----- Data shown

import Summits.QuantumFields.YangMills.Theorems.BalabanUVNodesPortS1ChartJacobianFull
import Literature.MathematicalPhysics.QuantumFieldTheory.Balaban1983to89.Node00.RegSetOfFibredChart

/-!
# NODE O port PT-A — FE-1 (T1), the (L1)∘(L2) GLUE ★ of `FIBRE-CHART-LAW-v1` (46338b5b1045e3b8): the CANONICAL TRANSFORM OF RECORD, given a group-level fibred chart `(Φ, J)` of the averaging over an open
# coarse set (dag-n09-w6's door currency ✓`Node00.RegSetOfFibredChart`), IS the (2.10)-shaped integral over DEF-1's FLAT CHART VARIABLES at any (coarse-field-dependent) centre:
# `TcanOfRecord F 2 K k ρ W = σ₀^{#T_k} · ∫_{window_π} σ(fluctVec x) · J(W, pert (ctr W) x) · ρ(Φ(W, pert (ctr W) x)) dx` on `U₀` — print's «𝐍*∫dB′σ(B′)δ(Q̃(B′))ρ» with the δ solved group-side
# ([I] (2.10) p.267, [16] (16)∕(18) p.259–260), pointwise and choice-free on `U₀`

Cell `ym-nodeO-ideate`, porter seat `ymgap-nodeO-port-PTA-1` (gen 9); `--kind proof --supports stmt-QuantumFields-27930 --as helper` (the P-α pen of `FIBRE-CHART-LAW-v1` §3).  CONSUMED BY NAME: dag-n09-w6 g2's
✓`Node00.RegSetOfFibredChart.TcanOfRecord_eqOn_fibreIntegral_of_fibredChart` (L1: pointwise fibre-integral formula for `TcanOfRecord` on an open set carrying a fibred chart with `hmap`∕`havgΦ` and a continuous
fibre integral) with the fibre space `Z := GaugeField (F.P K) k (SU 2)`, `τ := fieldMeasure` (the shape of dag-n11's ✓`…N11PrivateChartOfCentralWindow`), and this seat's ✓`…PortS1ChartJacobianFull.
integral_fieldMeasure_eq_chart` (L2: `dU = σ₀^{#T_k} σ(B′)dB′` through `U = exp(iB′)·ctr`, every centre, every a.e.-strongly measurable integrand).  [I] = [Balaban1987RG1]; [16] = [Balaban1985UV3].

CONTENT (theorems only; no `def`, no `instance`, no `sorry`): `measurable_fibreIntegrand` (bookkeeping), ★★★ `TcanOfRecord_eqOn_chartIntegral_of_fibredChart` (centre = any map `ctr` of the coarse field, e.g. the
axial representative `V^{(k)}_{ax}(W)`), ★★ `TcanOfRecord_eq_chartIntegral_of_fibredChart` (the pointwise form at `W ∈ U₀`).

HONEST FRAMING.  A two-line composition of landed theorems; the fibred chart `(Φ, J)`, its `hmap`∕`havgΦ`, the support clause and the continuity `hgc` are HYPOTHESES here (supplied from numerics by dag-n09∕n11's
✓`…N11PrivateChartOfCentralWindow.exists_chart_transportOfRecord_ae_eq_centralWindow` + ✓`…N09HregOfFibredChartAtRecord` in their own currency — not re-derived); the identification of `(Φ, J)` with
print's linearised Lie-algebra variables ((o1) `D̃`, (o3)) is NOT here; nothing of Bałaban's estimates asserted, ported or discharged; `stub_P0C` ∕ `stub_FE` OPEN; ⟨27930⟩ ⁸-Ax-LR4 OPEN · no claim; NODE O
0∕1; COUNT 8∕28 · K 1∕4 UNMOVED; finite `𝕋⁴_{L^K}` at fixed ε — NOT continuum ∕ OS ∕ Clay; **the Yang–Mills mass gap is NOT proved by any of this.**  Standard axioms.
-/

noncomputable section

open MeasureTheory Set Metric
open scoped ENNReal NNReal BigOperators

namespace Summit.QuantumFields.YangMills.Theorems.BalabanUVNodesPortS1

open Literature.MathematicalPhysics.QuantumFieldTheory (haarProbability)
open Literature.MathematicalPhysics.QuantumFieldTheory.Balaban1983to89
open Literature.MathematicalPhysics.QuantumFieldTheory.Balaban1983to89.Node00
open Literature.MathematicalPhysics.QuantumFieldTheory.Balaban1983to89.T4Continuum (T4Family)
open Literature.MathematicalPhysics.QuantumFieldTheory.Balaban1983to89.B10Eq22Rescaling (sigmaSU2)
open Summit.QuantumFields.YangMills.Theorems.K0RecordFormatNames (FluctIdx pert)

variable (F : T4Family)

/-- Bookkeeping: the fibre integrand `U ↦ J(W,U)·ρ(Φ(W,U))` of a measurable chart with a measurable density and a measurable `ρ` is measurable. [folklore] -/
theorem measurable_fibreIntegrand {K k : ℕ} {ρ : Density (F.P K) k (SU 2)} (hρm : Measurable ρ)
    {Φ : (PBond (F.P K) (k + 1) → SU 2) × GaugeField (F.P K) k (SU 2) → GaugeField (F.P K) k (SU 2)}
    {J : (PBond (F.P K) (k + 1) → SU 2) × GaugeField (F.P K) k (SU 2) → ℝ≥0} (hΦ : Measurable Φ) (hJ : Measurable J) (W : PBond (F.P K) (k + 1) → SU 2) :
    Measurable fun U : GaugeField (F.P K) k (SU 2) => (J (W, U) : ℝ) * ρ (Φ (W, U)) :=
  (measurable_coe_nnreal_real.comp (hJ.comp (measurable_const.prodMk measurable_id))).mul (hρm.comp (hΦ.comp (measurable_const.prodMk measurable_id)))

/-- ★★★ **THE CANONICAL TRANSFORM OF RECORD IS THE (2.10) CHART INTEGRAL** on any open coarse set `U₀` carrying a group-level fibred chart `(Φ, J)` of the averaging of record (fibre space = the fine
configurations with `dU`; `hmap`, `havgΦ`, support clause `hS`, continuity `hgc` — dag-n09-w6's door currency), for EVERY choice of centre `ctr W` of the Pauli chart on the fibre:
`TcanOfRecord F 2 K k ρ W = σ₀^{#T_k} · ∫_{{x : √(Σ_a x(b,a)²) < π ∀ b}} σ(fluctVec x) · J(W, pert F k K (ctr W) x) · ρ(Φ(W, pert F k K (ctr W) x)) dx`, `W ∈ U₀`.
[cite: Balaban1987RG1, (2.10) p.267 and (0.19) p.255] [cite: Balaban1985UV3, (16) p.259, (18) p.260] -/
theorem TcanOfRecord_eqOn_chartIntegral_of_fibredChart {K k : ℕ} (hk : k < K) {ρ : Density (F.P K) k (SU 2)}
    (hρ : Integrable ρ (fieldMeasure (F.P K) k (SU 2))) (hρm : Measurable ρ) {U₀ : Set (PBond (F.P K) (k + 1) → SU 2)} (hU : IsOpen U₀)
    {S : Set (GaugeField (F.P K) k (SU 2))} (hS : ∀ x, ρ x ≠ 0 → x ∈ S)
    {Φ : (PBond (F.P K) (k + 1) → SU 2) × GaugeField (F.P K) k (SU 2) → GaugeField (F.P K) k (SU 2)}
    {J : (PBond (F.P K) (k + 1) → SU 2) × GaugeField (F.P K) k (SU 2) → ℝ≥0}
    (hΦ : Measurable Φ) (hJ : Measurable J) (havgΦ : ∀ V ∈ U₀, ∀ z, (avOfRecord F 2 K k).avg (Φ (V, z)) = V)
    (hmap : (fieldMeasure (F.P K) k (SU 2)).restrict ((avOfRecord F 2 K k).avg ⁻¹' U₀ ∩ S)
      = ((((piHaar (F.P K) (k + 1) (SU 2)).restrict U₀).prod (fieldMeasure (F.P K) k (SU 2))).withDensity (fun p => (J p : ℝ≥0∞))).map Φ)
    (hgc : ContinuousOn (fun V => ∫ z, (J (V, z) : ℝ) * ρ (Φ (V, z)) ∂(fieldMeasure (F.P K) k (SU 2))) U₀)
    (ctr : (PBond (F.P K) (k + 1) → SU 2) → GaugeField (F.P K) k (SU 2)) :
    EqOn (TcanOfRecord F 2 K k ρ)
      (fun W => (sigmaSU2 0) ^ Fintype.card (PBond (F.P K) k) •
        ∫ x in {x : FluctIdx F k K → ℝ | ∀ b : PBond (F.P K) k, √(∑ a : Fin 3, x (b, a) ^ 2) < Real.pi},
          fluctSigma (fluctVec F k K x) • ((J (W, pert F k K (ctr W) x) : ℝ) * ρ (Φ (W, pert F k K (ctr W) x)))) U₀ := by
  intro W hW
  rw [TcanOfRecord_eqOn_fibreIntegral_of_fibredChart (τ := fieldMeasure (F.P K) k (SU 2)) hk hρ hU hS hΦ hJ havgΦ hmap hgc hW]
  exact integral_fieldMeasure_eq_chart F K k (ctr W) _ (measurable_fibreIntegrand F hρm hΦ hJ W).aestronglyMeasurable

/-- ★★ The same, pointwise at `W ∈ U₀`. [cite: Balaban1987RG1, (2.10) p.267] [cite: Balaban1985UV3, (18) p.260] -/
theorem TcanOfRecord_eq_chartIntegral_of_fibredChart {K k : ℕ} (hk : k < K) {ρ : Density (F.P K) k (SU 2)}
    (hρ : Integrable ρ (fieldMeasure (F.P K) k (SU 2))) (hρm : Measurable ρ) {U₀ : Set (PBond (F.P K) (k + 1) → SU 2)} (hU : IsOpen U₀)
    {S : Set (GaugeField (F.P K) k (SU 2))} (hS : ∀ x, ρ x ≠ 0 → x ∈ S)
    {Φ : (PBond (F.P K) (k + 1) → SU 2) × GaugeField (F.P K) k (SU 2) → GaugeField (F.P K) k (SU 2)}
    {J : (PBond (F.P K) (k + 1) → SU 2) × GaugeField (F.P K) k (SU 2) → ℝ≥0}
    (hΦ : Measurable Φ) (hJ : Measurable J) (havgΦ : ∀ V ∈ U₀, ∀ z, (avOfRecord F 2 K k).avg (Φ (V, z)) = V)
    (hmap : (fieldMeasure (F.P K) k (SU 2)).restrict ((avOfRecord F 2 K k).avg ⁻¹' U₀ ∩ S)
      = ((((piHaar (F.P K) (k + 1) (SU 2)).restrict U₀).prod (fieldMeasure (F.P K) k (SU 2))).withDensity (fun p => (J p : ℝ≥0∞))).map Φ)
    (hgc : ContinuousOn (fun V => ∫ z, (J (V, z) : ℝ) * ρ (Φ (V, z)) ∂(fieldMeasure (F.P K) k (SU 2))) U₀)
    (ctr : (PBond (F.P K) (k + 1) → SU 2) → GaugeField (F.P K) k (SU 2)) {W : PBond (F.P K) (k + 1) → SU 2} (hW : W ∈ U₀) :
    TcanOfRecord F 2 K k ρ W = (sigmaSU2 0) ^ Fintype.card (PBond (F.P K) k) •
        ∫ x in {x : FluctIdx F k K → ℝ | ∀ b : PBond (F.P K) k, √(∑ a : Fin 3, x (b, a) ^ 2) < Real.pi},
          fluctSigma (fluctVec F k K x) • ((J (W, pert F k K (ctr W) x) : ℝ) * ρ (Φ (W, pert F k K (ctr W) x))) :=
  TcanOfRecord_eqOn_chartIntegral_of_fibredChart F hk hρ hρm hU hS hΦ hJ havgΦ hmap hgc ctr hW

end Summit.QuantumFields.YangMills.Theorems.BalabanUVNodesPortS1

end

----------

Starting with the line that holds "(hW : W ∈ U₀)", copy each remaining line of the listing above exactly, through the last one.

Answer box:
    (ctr : (PBond (F.P K) (k + 1) → SU 2) → GaugeField (F.P K) k (SU 2)) {W : PBond (F.P K) (k + 1) → SU 2} (hW : W ∈ U₀) :
    TcanOfRecord F 2 K k ρ W = (sigmaSU2 0) ^ Fintype.card (PBond (F.P K) k) •
        ∫ x in {x : FluctIdx F k K → ℝ | ∀ b : PBond (F.P K) k, √(∑ a : Fin 3, x (b, a) ^ 2) < Real.pi},
          fluctSigma (fluctVec F k K x) • ((J (W, pert F k K (ctr W) x) : ℝ) * ρ (Φ (W, pert F k K (ctr W) x))) :=
  TcanOfRecord_eqOn_chartIntegral_of_fibredChart F hk hρ hρm hU hS hΦ hJ havgΦ hmap hgc ctr hW

end Summit.QuantumFields.YangMills.Theorems.BalabanUVNodesPortS1

end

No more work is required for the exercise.